Now cut to me picking Lily up later that day and finding a brown paper bag full of little valentines, signed with the name of her classmates (these babies had astonishing penmanship, I might add). After we arrived home, I stared at Lily’s pile of valentines with a mixture of bafflement, guilt, amusement, gratitude, and anger. For there was something undeniably sweet about this adults’ game of pretend – this puppet show of affection and good will that we parents played out through our infant children.
But then the rational side of me thought, “This is ridiculous. It makes no sense. It’s a waste of money, time, and materials, and it’s one more thing to pile on to a parent’s already too-full plate.”
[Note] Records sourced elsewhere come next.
import Summits.RiemannHypothesis.RiemannHypothesis.Theorems.PfPersistenceAffineMatching
import HarnessLib

/-!
# PF persistence — the FIBREWISE CO-CONVEX BARRIER (pub-rhpf, cand-6 gen 3; part 2 of 2)

**HONEST FRAMING. MECHANISM / RIGIDITY campaign; no RH claims.**  RH-free statements about WHICH criteria
can separate `ζ`'s datum from detectably negative ARITHMETIC tables; nothing here bears on whether `ζ` is
window-positive; no DATA enters.

**The class (one class containing the three kernel barriers of record).**  Fix finitely many FREE WINDOWS
`W` and finitely many AFFINE COORDINATES `Φ : Datum →ₗ[ℝ] (ι → ℝ)` (`ι` finite; read at ANY windows).
`S ⊆ Datum` is FIBREWISE CO-CONVEX if for any two data with the same matrices on `W` and the same `Φ`,
both REJECTED, every convex combination is rejected.  Members: every `S` DETERMINED by `(d|_W, Φ d)` —
any functional whatsoever of finitely many windows (T-W1, `FinitelyDetermined`) together with any
predicate / tolerance / value type of finitely many affine statistics across all windows (trace and
fixed-test TRANSPORT LAWS `|X(a′) − X(a)| ≤ tol`, ratio bands, kink residuals of affine readings,
`Σ_win c_win Tr(A_win · d win)`) — `windowsAffine_meets_arithDialNegativesNe`; every CO-CONVEX `S`
(B-CVX-DATUM, OR-families of affine acceptances) now on the ARITHMETIC domain —
`coconvex_meets_arithDialNegativesNe` (RULING A53 (a)); ONE co-convex criterion AND any determined one —
`coconvex_inter_determined_meets_arithDialNegativesNe`.  Not members: AND-families of affine tests (convex
acceptance — the sound shape, `convex_positiveClass`), `ε₁`-readers at infinitely many windows.

**The theorem (PROVED)** `fibrewiseCoconvex_meets_arithDialNegativesNe`: such an `S` containing `ζ`'s
datum contains the datum of an ARITHMETIC table `≠ ζ`, detectably negative at a genuine window — by the
matching lemma of part 1, `ζ` is a convex combination of two detectably negative fibre-mates, so one of
them is accepted.
-/

set_option linter.dupNamespace false

noncomputable section

open Matrix Finset

namespace Summit.RiemannHypothesis.RiemannHypothesis.Theorems.PfPersistence

/-! ## §4 THE FIBREWISE CO-CONVEX BARRIER and its named members (PROVED, RH-free) -/

/-- **PROVED — THE FIBREWISE CO-CONVEX BARRIER.**  If rejection by `S` is convex WITHIN every joint fibre
of (the matrices on the finitely many windows `W`, the finitely many affine coordinates `Φ`), and `S`
contains `ζ`'s datum, then `S` contains the datum of an ARITHMETIC table `≠ ζ` that is detectably negative
at a genuine window. [folklore] -/
theorem fibrewiseCoconvex_meets_arithDialNegativesNe {ι : Type*} [Fintype ι] (Φ : Datum →ₗ[ℝ] (ι → ℝ))
    (W : Finset Window) {S : Set Datum}
    (hS : ∀ d₁ d₂ : Datum, Φ d₁ = Φ d₂ → (∀ win ∈ W, d₁ win = d₂ win) → d₁ ∉ S → d₂ ∉ S →
      ∀ s t : ℝ, 0 ≤ s → 0 ≤ t → s + t = 1 → s • d₁ + t • d₂ ∉ S)
    (hζ : zetaDatum ∈ S) : ∃ d ∈ arithDialSpace, d ≠ zetaDatum ∧ d ∈ S ∧ DetectablyNegative d := by
  obtain ⟨v, t₁, t₂, ht, harith, hΦ, hW, hne₁, hneg₁, hne₂, hneg₂⟩ := exists_arith_twoSided_matching Φ W
  by_cases h₁ : datumOf (zetaWeights + t₁ • v) ∈ S
  · exact ⟨_, ⟨_, harith t₁, rfl⟩, hne₁, h₁, hneg₁⟩
  by_cases h₂ : datumOf (zetaWeights + t₂ • v) ∈ S
  · exact ⟨_, ⟨_, harith t₂, rfl⟩, hne₂, h₂, hneg₂⟩
  exfalso
  obtain ⟨s, t, hs, ht', hst, hcombo⟩ := convexCombo_zero_of_mul_neg ht
  have htab : s • (zetaWeights + t₁ • v) + t • (zetaWeights + t₂ • v) = zetaWeights := by
    rw [smul_add, smul_add, smul_smul, smul_smul, add_add_add_comm, ← add_smul, ← add_smul, hst, hcombo,
      one_smul, zero_smul, add_zero]
  have hζeq : s • datumOf (zetaWeights + t₁ • v) + t • datumOf (zetaWeights + t₂ • v) = zetaDatum := by
    rw [← datumOf_convexCombo _ _ hst, htab]
    rfl
  have := hS _ _ (by rw [hΦ, hΦ]) (fun win hwin => by rw [hW t₁ win hwin, hW t₂ win hwin]) h₁ h₂
    s t hs ht' hst
  rw [hζeq] at this
  exact this hζ

/-- PROVED (member: DETERMINED criteria).  Membership depending on the datum only through its matrices at
finitely many windows `W` (ANY functional there) AND finitely many affine coordinates `Φ` at ANY windows:
`W = ∅` is pure finite affine rank; `Φ = 0` is the locality barrier T-W1 (not restated). [folklore] -/
theorem windowsAffine_meets_arithDialNegativesNe {ι : Type*} [Fintype ι] (Φ : Datum →ₗ[ℝ] (ι → ℝ))
    (W : Finset Window) {S : Set Datum}
    (hS : ∀ d d' : Datum, (∀ win ∈ W, d win = d' win) → Φ d = Φ d' → (d ∈ S ↔ d' ∈ S))
    (hζ : zetaDatum ∈ S) : ∃ d ∈ arithDialSpace, d ≠ zetaDatum ∧ d ∈ S ∧ DetectablyNegative d := by
  refine fibrewiseCoconvex_meets_arithDialNegativesNe Φ W (fun d₁ d₂ hΦ hW h₁ _ s t _ _ hst hmem => ?_) hζ
  refine h₁ ((hS _ _ (fun win hwin => ?_) ?_).1 hmem)
  · rw [Pi.add_apply, Pi.smul_apply, Pi.smul_apply, ← hW win hwin, ← add_smul, hst, one_smul]
  · rw [map_add, map_smul, map_smul, ← hΦ, ← add_smul, hst, one_smul]

/-- PROVED (`W = ∅`): a criterion factoring through finitely many affine coordinates of the datum (any value
type / tolerance / predicate of those numbers, any windows) meets the arithmetic negatives `≠ ζ`. [folklore] -/
theorem finiteAffineRank_meets_arithDialNegativesNe {ι : Type*} [Fintype ι] (Φ : Datum →ₗ[ℝ] (ι → ℝ))
    {S : Set Datum} (hS : ∀ d d' : Datum, Φ d = Φ d' → (d ∈ S ↔ d' ∈ S)) (hζ : zetaDatum ∈ S) :
    ∃ d ∈ arithDialSpace, d ≠ zetaDatum ∧ d ∈ S ∧ DetectablyNegative d :=
  windowsAffine_meets_arithDialNegativesNe Φ ∅ (fun d d' _ h => hS d d' h) hζ

/-- PROVED (member: CO-CONVEX criteria, arithmetic domain — the corollary RULING A53 (a) asked for). [folklore] -/
theorem coconvex_meets_arithDialNegativesNe {S : Set Datum} (hconv : Convex ℝ Sᶜ) (hζ : zetaDatum ∈ S) :
    ∃ d ∈ arithDialSpace, d ≠ zetaDatum ∧ d ∈ S ∧ DetectablyNegative d :=
  fibrewiseCoconvex_meets_arithDialNegativesNe (0 : Datum →ₗ[ℝ] (Fin 0 → ℝ)) ∅
    (fun _ _ _ _ h₁ h₂ _ _ hs ht hst => hconv h₁ h₂ hs ht hst) hζ

/-- PROVED (member: ONE co-convex criterion AND any determined criterion). [folklore] -/
theorem coconvex_inter_determined_meets_arithDialNegativesNe {ι : Type*} [Fintype ι]
    (Φ : Datum →ₗ[ℝ] (ι → ℝ)) (W : Finset Window) {S₁ S₂ : Set Datum} (hconv : Convex ℝ S₁ᶜ)
    (hS₂ : ∀ d d' : Datum, (∀ win ∈ W, d win = d' win) → Φ d = Φ d' → (d ∈ S₂ ↔ d' ∈ S₂))
    (hζ : zetaDatum ∈ S₁ ∩ S₂) :
    ∃ d ∈ arithDialSpace, d ≠ zetaDatum ∧ d ∈ S₁ ∩ S₂ ∧ DetectablyNegative d := by
  refine fibrewiseCoconvex_meets_arithDialNegativesNe Φ W (fun d₁ d₂ hΦ hW h₁ h₂ s t hs ht hst hmem => ?_) hζ
  have hfib : ∀ e : Datum, e = d₁ ∨ e = d₂ → (s • d₁ + t • d₂ ∈ S₂ ↔ e ∈ S₂) := by
    intro e he
    refine hS₂ _ _ (fun win hwin => ?_) ?_
    · rcases he with rfl | rfl
      · rw [Pi.add_apply, Pi.smul_apply, Pi.smul_apply, ← hW win hwin, ← add_smul, hst, one_smul]
      · rw [Pi.add_apply, Pi.smul_apply, Pi.smul_apply, hW win hwin, ← add_smul, hst, one_smul]
    · rcases he with rfl | rfl
      · rw [map_add, map_smul, map_smul, ← hΦ, ← add_smul, hst, one_smul]
      · rw [map_add, map_smul, map_smul, hΦ, ← add_smul, hst, one_smul]
  by_cases k₁ : d₁ ∈ S₂
  · by_cases k₂ : d₂ ∈ S₂
    · exact hconv (fun h => h₁ ⟨h, k₁⟩) (fun h => h₂ ⟨h, k₂⟩) hs ht hst hmem.1
    · exact k₂ ((hfib d₂ (Or.inr rfl)).1 hmem.2)
  · exact k₁ ((hfib d₁ (Or.inl rfl)).1 hmem.2)

/-- PROVED: no fibrewise co-convex criterion separates `ζ` from the negatives of any `D ⊇ arithDialSpace`. [folklore] -/
theorem not_separates_of_fibrewiseCoconvex {ι : Type*} [Fintype ι] (Φ : Datum →ₗ[ℝ] (ι → ℝ))
    (W : Finset Window) {S D : Set Datum} (hD : arithDialSpace ⊆ D)
    (hS : ∀ d₁ d₂ : Datum, Φ d₁ = Φ d₂ → (∀ win ∈ W, d₁ win = d₂ win) → d₁ ∉ S → d₂ ∉ S →
      ∀ s t : ℝ, 0 ≤ s → 0 ≤ t → s + t = 1 → s • d₁ + t • d₂ ∉ S) :
    ¬ Separates S D zetaDatum := by
  rintro ⟨hζ, hsep⟩
  obtain ⟨d, hdD, -, hdS, hd⟩ := fibrewiseCoconvex_meets_arithDialNegativesNe Φ W hS hζ
  exact hsep d (hD hdD) hd hdS

/-- PROVED: no determined-by-`(W, Φ)` criterion separates `ζ` from the negatives of any `D ⊇ arithDialSpace`. [folklore] -/
theorem not_separates_of_windowsAffine {ι : Type*} [Fintype ι] (Φ : Datum →ₗ[ℝ] (ι → ℝ))
    (W : Finset Window) {S D : Set Datum} (hD : arithDialSpace ⊆ D)
    (hS : ∀ d d' : Datum, (∀ win ∈ W, d win = d' win) → Φ d = Φ d' → (d ∈ S ↔ d' ∈ S)) :
    ¬ Separates S D zetaDatum := by
  rintro ⟨hζ, hsep⟩
  obtain ⟨d, hdD, -, hdS, hd⟩ := windowsAffine_meets_arithDialNegativesNe Φ W hS hζ
  exact hsep d (hD hdD) hd hdS

/-- PROVED: no co-convex criterion separates `ζ` from the negatives of any `D ⊇ arithDialSpace`. [folklore] -/
theorem not_separates_of_coconvex_arith {S D : Set Datum} (hD : arithDialSpace ⊆ D)
    (hconv : Convex ℝ Sᶜ) : ¬ Separates S D zetaDatum := by
  rintro ⟨hζ, hsep⟩
  obtain ⟨d, hdD, -, hdS, hd⟩ := coconvex_meets_arithDialNegativesNe hconv hζ
  exact hsep d (hD hdD) hd hdS

/-- PROVED (family form): a criterion determined by finitely many windows and finitely many real-linear
FUNCTIONALS of the datum (traces against fixed matrices, fixed-test Rayleigh values, their sums / differences
ACROSS windows) meets the arithmetic negatives `≠ ζ` once it contains `ζ`. [folklore] -/
theorem finitelyManyFunctionals_meets_arithDialNegativesNe {ι : Type*} [Fintype ι]
    (φ : ι → (Datum →ₗ[ℝ] ℝ)) (W : Finset Window) {S : Set Datum}
    (hS : ∀ d d' : Datum, (∀ win ∈ W, d win = d' win) → (∀ i, φ i d = φ i d') → (d ∈ S ↔ d' ∈ S))
    (hζ : zetaDatum ∈ S) : ∃ d ∈ arithDialSpace, d ≠ zetaDatum ∧ d ∈ S ∧ DetectablyNegative d :=
  windowsAffine_meets_arithDialNegativesNe (LinearMap.pi φ) W
    (fun d d' hW h => hS d d' hW fun i => by simpa using congrFun h i) hζ

/-- PROVED (instance: TRANSPORT LAW WITH TOLERANCE of an affine statistic across two windows — ANY predicate
`T` on the pair of readings — holding at `ζ` holds at an arithmetic detectably negative table `≠ ζ`). [folklore] -/
theorem affineTransport_meets_arithDialNegativesNe (φ₁ φ₂ : Datum →ₗ[ℝ] ℝ) (T : ℝ → ℝ → Prop)
    (hζ : T (φ₁ zetaDatum) (φ₂ zetaDatum)) :
    ∃ d ∈ arithDialSpace, d ≠ zetaDatum ∧ T (φ₁ d) (φ₂ d) ∧ DetectablyNegative d := by
  have h := finitelyManyFunctionals_meets_arithDialNegativesNe (S := {d | T (φ₁ d) (φ₂ d)})
    (fun b : Bool => if b then φ₁ else φ₂) ∅ (fun d d' _ hdd' => ?_) hζ
  · simpa using h
  · have h₁ := hdd' true
    have h₂ := hdd' false
    simp only [if_true] at h₁
    simp only [Bool.false_eq_true, if_false] at h₂
    simp only [Set.mem_setOf_eq, h₁, h₂]

end Summit.RiemannHypothesis.RiemannHypothesis.Theorems.PfPersistence

end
If I have a super power, though, it’s the ability to feel profound guilt over committing the smallest slight, intentional or not. So despite my pragmatism, I caved because I felt bad that other parents had made this small, kind gesture toward Lily, and that I should afford their child the same.
But it still rings weird to me. That’s partly because I always, always, always think it’s a peculiar affectation to pretend a baby has written a letter/e-mail/note. And when the babies appear to exchange little candy treats at Halloween, I tend to think, “Come on. We know the parents are eating these things. Why don’t we just be honest and share little bottles of airplane booze/wine?”
That won’t happen, I know. But I like to think it could.
So I keep on grudgingly participating in this bizarre holiday ritual for infants and young kids partly out of guilt, partly out of good will, and, if I’m being honest, partly because of good old fashioned peer pressure.
Maybe we daycare/preschool moms all just go along with it, rather than applying simple logic to the situation, because we constantly feel the need to prove to each other, and to ourselves, that we care. For if this annual, nutty, night-before-Valentine’s cram session is all a show for the adults involved, what precisely is that show about?
Perhaps it’s about how our society and culture still regularly tell women, in ways subtle and not-so-subtle, that if you’re a woman with a child in daycare, you’re shortchanging him/her. That you’re not loving your child enough, and that you’ll hurt him/her in the long run.
And if that is, indeed, what this is about, perhaps these ludicrous little heart-covered notes in paper sacks, with a baby’s name hurriedly scrawled in an adult’s handwriting, are a strange kind of coded message system that translates to, “Your kid’s with my kid. And you know what? They’re loved, they’re cared for, and they’re all going to be just fine.”
So if all this indirectly works to establish a sense of community among families, and moms in particular, than I guess I can accept that.
But believe me when I say that I’m on the hunt for the simplest possible valentines next year.